- _TASK STATEMENT_
Beginning with the line where "for full bond-ℤ²" occurs, set down each line of the records through the final one, exactly and without additions.

- _GIVEN DATA_
import Summits.CriticalPhenomena.CardyFormulaZ2.Theorems.CardyWhiteToColouredSimilarityUpgradeStubRectangleDualityPart1

/-!
# Rectangle duality for bond-ℤ² crossing limits, part 3: rim sides in the arcs, lattice paths

Support file for stub `stub_rectangleDuality` (stub D) of line `registered` of crux
`SimilarityUpgrade` (stmt-CriticalPhenomena-4597, route `CardyWhiteToColoured`, sub-problem
`CardyFormulaZ2`): for full bond-ℤ² crossing limits `Φ`, `Φ (Q w₀) + Φ (Q' w₀) = 1` for the
left–right and bottom–top marked boxes `(0, w₀) × (0, 1)`.

Continuing part 1 (the box `Ioo 0 w ×ℂ Ioo 0 1` at a mesh `δ` with `δ (b + 2) = 1`,
`δ (a + 1) < w ≤ δ (a + 2)`):

* a point of the frontier off one side is at least as far as the nearest other side
  (`le_dist_of_mem_frontier_diff_left` etc.), so the extreme columns lie in the discrete arcs of
  the left/right sides (`left_col_mem_arc`, `right_col_mem_arc`) and the extreme rows minus their
  last site in those of the bottom/top sides (`bottom_row_mem_arc`, `top_row_mem_arc`);
* open paths of `Ω_δ` are open lattice paths in the lattice box and conversely
  (`openConnIn_of_reachable`, `reachable_of_openConnIn`);
* the lattice box and its sides are the translates by `(1, 1)` of the tree's `rectangle a b` and
  its sides (`mem_shift_rectangle`, …, `shift_rectangle_eq_meshVertices`).

No definitions are introduced.
-/

noncomputable section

- _RESPONSE_
`CardyFormulaZ2`): for full bond-ℤ² crossing limits `Φ`, `Φ (Q w₀) + Φ (Q' w₀) = 1` for the
left–right and bottom–top marked boxes `(0, w₀) × (0, 1)`.

Continuing part 1 (the box `Ioo 0 w ×ℂ Ioo 0 1` at a mesh `δ` with `δ (b + 2) = 1`,
`δ (a + 1) < w ≤ δ (a + 2)`):

* a point of the frontier off one side is at least as far as the nearest other side
  (`le_dist_of_mem_frontier_diff_left` etc.), so the extreme columns lie in the discrete arcs of
  the left/right sides (`left_col_mem_arc`, `right_col_mem_arc`) and the extreme rows minus their
  last site in those of the bottom/top sides (`bottom_row_mem_arc`, `top_row_mem_arc`);
* open paths of `Ω_δ` are open lattice paths in the lattice box and conversely
  (`openConnIn_of_reachable`, `reachable_of_openConnIn`);
* the lattice box and its sides are the translates by `(1, 1)` of the tree's `rectangle a b` and
  its sides (`mem_shift_rectangle`, …, `shift_rectangle_eq_meshVertices`).

No definitions are introduced.
-/

noncomputable section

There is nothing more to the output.